Also, let's not forget that, while some tribes have become highly patriarchal and violent due to their hard life, others who are completely PACIFIST and PEACEFUL (!!!!!) DO (!!!!!!) exist. Most notably the Inuit. They were shocked when they saw sailors beating each other, and supposed they mistook each other for non-human animals! Also, they were shocked as they saw settlers beating their children. WHO is savage there, huh? NOT the Inuit. Well, now perhaps- THANKS to collonization! —Preceding unsigned comment added by 91.62.41.11 (talk) 05:32, 8 December 2008 (UTC)

Section needs to be added on Charles Dickens's sarcastic the use of the phrase

At some point in the nineteenth century the trope of the indigenous man and his simpler way of life ceased figure as a moral reproach to the decadence of civilized Europe as it had previously done.
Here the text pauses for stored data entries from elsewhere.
omit [FiniteDimensional k W] in
/-- Two lines through non-proportional vectors meet only in `0`. [cite: Marseglia2024CMType, §6 Lemma 6.1 (proof
mechanism), p. 13] -/
private theorem eq_zero_of_mem_span_singleton_of_mem_span_singleton {w₁ w₂ x : W} (h : w₂ ∉ k ∙ w₁)
    (hx₁ : x ∈ k ∙ w₁) (hx₂ : x ∈ k ∙ w₂) : x = 0 := by
  obtain ⟨a, rfl⟩ := Submodule.mem_span_singleton.1 hx₁
  obtain ⟨b, hb⟩ := Submodule.mem_span_singleton.1 hx₂
  by_cases hb0 : b = 0
  · rw [← hb, hb0, zero_smul]
  · exfalso
    refine h (Submodule.mem_span_singleton.2 ⟨b⁻¹ * a, ?_⟩)
    rw [mul_smul, ← hb, smul_smul, inv_mul_cancel₀ hb0, one_smul]

/-- **MARSEGLIA 2024 LEMMA 6.1 (from [MarsegliaSuperMult]), for a map additive in the first variable**: let
`β : U → V → W` take values in a `k`-vector space `W` of dimension `≥ 2`, be additive in `u`, and have values spanning
`W`; then some slice `β(u, V)` spans a subspace of dimension `≥ 2`, or some slice `β(U, v)` does.  (Otherwise every
slice lies on a line; for values `w₁ = β(u₁,v₁) ≠ 0` and `w₂ = β(u₂,v₂) ∉ kw₁` one gets `β(u₁,v₂) = β(u₂,v₁) = 0`, so the
slice of `u₁ + u₂` contains both `w₁` and `w₂` — a contradiction; hence all values lie on the line `kw₁`.)
[cite: Marseglia2024CMType, §6 Lemma 6.1, p. 13] -/
theorem exists_two_le_finrank_span_range_of_map_add {U : Type*} [AddCommMonoid U] {V : Type*} (β : U → V → W)
    (hadd : ∀ u u' v, β (u + u') v = β u v + β u' v)
    (hspan : Submodule.span k {w | ∃ u v, β u v = w} = ⊤) (h2 : 2 ≤ Module.finrank k W) :
    (∃ u, 2 ≤ Module.finrank k (Submodule.span k (Set.range (β u)))) ∨
      ∃ v, 2 ≤ Module.finrank k (Submodule.span k (Set.range fun u ↦ β u v)) := by
  by_contra h
  push Not at h
  obtain ⟨hU, hV⟩ := h
  -- all values lie on the line through any nonzero value
  have key : ∀ u₁ v₁, β u₁ v₁ ≠ 0 → ∀ u₂ v₂, β u₂ v₂ ∈ k ∙ β u₁ v₁ := by
    intro u₁ v₁ h0 u₂ v₂
    by_contra hn
    have h02 : β u₂ v₂ ≠ 0 := fun h ↦ hn (h ▸ Submodule.zero_mem _)
    have hL1 : Submodule.span k (Set.range (β u₁)) = k ∙ β u₁ v₁ :=
      eq_span_singleton_of_finrank_le_one (by have := hU u₁; omega) (Submodule.subset_span ⟨v₁, rfl⟩) h0
    have hL2 : Submodule.span k (Set.range (β u₂)) = k ∙ β u₂ v₂ :=
      eq_span_singleton_of_finrank_le_one (by have := hU u₂; omega) (Submodule.subset_span ⟨v₂, rfl⟩) h02
    have hM1 : Submodule.span k (Set.range fun u ↦ β u v₁) = k ∙ β u₁ v₁ :=
      eq_span_singleton_of_finrank_le_one (by have := hV v₁; omega) (Submodule.subset_span ⟨u₁, rfl⟩) h0
    have hM2 : Submodule.span k (Set.range fun u ↦ β u v₂) = k ∙ β u₂ v₂ :=
      eq_span_singleton_of_finrank_le_one (by have := hV v₂; omega) (Submodule.subset_span ⟨u₂, rfl⟩) h02
    have h12 : β u₁ v₂ = 0 := by
      refine eq_zero_of_mem_span_singleton_of_mem_span_singleton hn ?_ ?_
      · rw [← hL1]; exact Submodule.subset_span ⟨v₂, rfl⟩
      · rw [← hM2]; exact Submodule.subset_span ⟨u₁, rfl⟩
    have h21 : β u₂ v₁ = 0 := by
      refine eq_zero_of_mem_span_singleton_of_mem_span_singleton hn ?_ ?_
      · rw [← hM1]; exact Submodule.subset_span ⟨u₂, rfl⟩
      · rw [← hL2]; exact Submodule.subset_span ⟨v₁, rfl⟩
    -- the slice of `u₁ + u₂` contains `w₁` and `w₂`
    have hs1 : β (u₁ + u₂) v₁ = β u₁ v₁ := by rw [hadd, h21, add_zero]
    have hs2 : β (u₁ + u₂) v₂ = β u₂ v₂ := by rw [hadd, h12, zero_add]
    have hL : Submodule.span k (Set.range (β (u₁ + u₂))) = k ∙ β u₁ v₁ :=
      eq_span_singleton_of_finrank_le_one (by have := hU (u₁ + u₂); omega)
        (hs1 ▸ Submodule.subset_span ⟨v₁, rfl⟩) h0
    refine hn ?_
    rw [← hL, ← hs2]
    exact Submodule.subset_span ⟨v₂, rfl⟩
  by_cases hz : ∀ u v, β u v = 0
  · -- all values vanish: `W = 0`
    have hbot : Submodule.span k {w | ∃ u v, β u v = w} = ⊥ := by
      rw [Submodule.span_eq_bot]
      rintro w ⟨u, v, rfl⟩
      exact hz u v
    rw [hspan] at hbot
    have h0 : Module.finrank k (⊤ : Submodule k W) = Module.finrank k (⊥ : Submodule k W) := by rw [hbot]
    rw [finrank_top, finrank_bot] at h0
    omega
  · push Not at hz
    obtain ⟨u₁, v₁, h0⟩ := hz
    have hle : (⊤ : Submodule k W) ≤ k ∙ β u₁ v₁ := by
      rw [← hspan]
      refine Submodule.span_le.2 ?_
      rintro w ⟨u, v, rfl⟩
      exact key u₁ v₁ h0 u v
    have h1 := Submodule.finrank_mono hle
    rw [finrank_top, finrank_span_singleton h0] at h1
    omega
Instead, industrial civilization now appeared to decisively highlight the inferiority of the indigene, whose way of life, even his admirers believed, now appeared headed for certain extinction.

In 1851 Charles Dickens wrote a scathingly critical review in Household Words of painter George Caitlin's show of American Indians when it visited England. In his essay, Dickens expressed repugnance for Indians and their way of life, in no uncertain terms, recommending that they ought to be "civilized out of existence". Dickens's scorn for those who, like Caitlin, he alleged, misguidedly exalted the so-called "noble savage" was limitless. In reality, Dickens maintaine, Indians were dirty, cruel, and constantly fighting among themselves. This satirical attack on Caitlin, and others like him who might find something to admire in the American Indians, is a notable turning point in the history of the use of the phrase "noble savage".Mballen (talk) 06:06, 9 November 2009 (UTC)
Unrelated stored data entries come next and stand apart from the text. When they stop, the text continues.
import Summits.Ventures.PercRepro.S4UpsCellP10D68
import Summits.Ventures.PercRepro.S4SevenPhi
import Summits.Ventures.PercRepro.GenQNineSevenAssembly
import Summits.Ventures.PercRepro.RankLevelSetColoopDevice
import Summits.Ventures.PercRepro.RankLevelSetCoreSixColoopFree
import Summits.Ventures.PercRepro.RankLevelSetDeleteColoops
import Summits.Ventures.PercRepro.S1LadderQ
import Summits.Ventures.PercRepro.S2LPColoops
import Summits.Ventures.PercRepro.S1RowNineAll
import Summits.Ventures.PercRepro.S1RowSevenAll
import Summits.Ventures.PercRepro.RankLevelSetPlaneTenPrime

/-!
# PercRepro — THE CORE CELL `(10, 68)` OF THE 10 ROW AT LEVEL `7` BY THE COLOOP DEVICE WITH THE LOSSY LADDER (p7 g23, S4 feeder;
p8's device shape, tools/gen_row10.py)

`k = #coloops`: `k = 0` the LP cell `(10, 68)` (`S3LP.s7lp_10_78`, natural constant `5/2`); `k = 1` night-4's row `9` at level `7`
on the coloop-free core (`Night4.rls_nine_seven`, `Φ(9,7) = 9/8 ≥ 1/4 = (Φ(10,7) − 2)/2`) through the lossy ladder
`S2LP.phi_mul_topCount_le_of_delete_coloops` (`Φ ≤ 2^k·κ + 2(2^k − 1)`); `k ≥ 2` retired by `S1.rls_of_coloops_lossy_q`
(`Φ(10,7) = 5/2 ≤ 2(2^2 − 1) = 6`). Hence **`c025_core_seven_ten_68 : RLS M 10 7`** on every `e`-free core of rank `10`, corank `68`.
Axioms: standard.
-/

open scoped Matroid

namespace PercRepro

namespace ThmN

open Set Matroid

variable {α : Type}

/-- **THE CORE CELL `(10, 68)`, every `e`-free core** — unconditional, by the coloop device with the lossy ladder. -/
theorem c025_core_seven_ten_68 (M : Matroid α) [M.Finite]
    (hR : M.eRank = (10 : ℕ∞)) (hn : M.E.ncard = 10 + 68)
    (hfree : ∀ e ∈ M.E, ∃ A ⊆ M.E \ {e}, e ∉ M.closure A ∧ e ∉ M.closure ((M.E \ {e}) \ A)) : RLS M 10 7 := by
  classical
  have hfin : M.coloops.Finite := M.ground_finite.subset (Matroid.coloops_subset_ground M)
  set K : Finset α := hfin.toFinset with hKdef
  have hKset : (K : Set α) = M.coloops := by rw [hKdef, Set.Finite.coe_toFinset]
  have hK : ∀ e ∈ K, M.IsColoop e := fun e he => by
    rw [hKdef, Set.Finite.mem_toFinset] at he
    exact he
  have hR' : M.eRank = ((10 : ℕ) : ℕ∞) := hR
  have hKcard : K.card = M.coloops.ncard := by rw [← hKset, Set.ncard_coe_finset]
  by_cases hge : 2 ≤ K.card
  · -- two coloops or more: the lossy ladder retires the cell
    exact S1.rls_of_coloops_lossy_q M (p := 8) (q := 7) (c := 2) hR' (by norm_num) (by norm_num) (by omega)
      (by norm_num [S4Ups.phiK_ten_seven])
  obtain ⟨hn0, hR0, hfree0, -⟩ := delete_coloops_core_data M K hK hR' hn hfree
  by_cases hk0 : K.card = 0
  · -- coloop-free: the natural cell `(10, 68)`
    have hcf : ∀ e ∈ M.E, ¬ M.IsColoop e := by
      intro e _ he
      have : e ∈ (K : Set α) := by rw [hKset]; exact he
      rw [Finset.card_eq_zero.1 hk0] at this
      simp at this
    have hcol : M.coloops = ∅ := coloops_eq_empty_of_forall M hcf
    have hcell := S3LP.s7lp_10_78 M hR' hn hcol (S1.pairs_of_free M hfree) (S1.lines_of_free M hfree)
      (S1.planes_of_free M hfree) (S1.tens_of_free M hfree)
      (fun X hX h => ncard_le_nineteen_of_eRk_le_five_of_free M hfree hX h)
    rw [RLS_iff, S4Ups.phiK_ten_seven]
    exact hcell
  · -- exactly one coloop: night-4's row `9` at level `7` on the core, at `1/4` through the lossy ladder
    have hk1 : K.card = 1 := by omega
    have h9 := Night4.rls_nine_seven (M ＼ (K : Set α))
    rw [RLS_iff, S4Ups.phiK_nine_seven, hKset] at h9
    have hU : (0 : ℚ) ≤ (Matroid.topCount (M ＼ M.coloops) 9 7 : ℚ) := by positivity
    have h : (1 / 4 : ℚ) * (Matroid.topCount (M ＼ M.coloops) 9 7 : ℚ) ≤ (Matroid.midCount (M ＼ M.coloops) 9 7 : ℚ) := by
      linarith
    have hc : M.coloops.ncard = 1 := by omega
    have hmain := S2LP.phi_mul_topCount_le_of_delete_coloops M (p := 9) (q := 7) (c := 1) hR' (by norm_num) (by norm_num) hc
      (Φ := phiK 10 7) (κ := 1 / 4) (by norm_num [S4Ups.phiK_ten_seven]) h
    rw [RLS_iff]
    exact hmain

end ThmN

end PercRepro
Montaigne and the Massacre of Saint Bartholomew

Someone deleted the section on Montaigne's Essay "On Cannibals" and its context as a commentary on the barbarity of the Massacre of Saint Bartholomew. Perhaps it was simply vandalism, but I am assuming whoever did it may have been offended for religious reasons. Therefore I have restored it and and also tried to adjust the tone to make it less POV-appearing, if possible, as wel as including such references as I could find. It should be kept in mind that Montaigne was a Catholic, and Catholics as well as Protestants were quite appalled by the violence. I myself visited a Catholic church in Autun, Burgundy, with a monument to the Catholic mayor of that town who ordered his townspeople not to participate in the killings.

I believe it is quite generally recognized that Montaigne's essay on cannibals is written with the wars of religion in mind.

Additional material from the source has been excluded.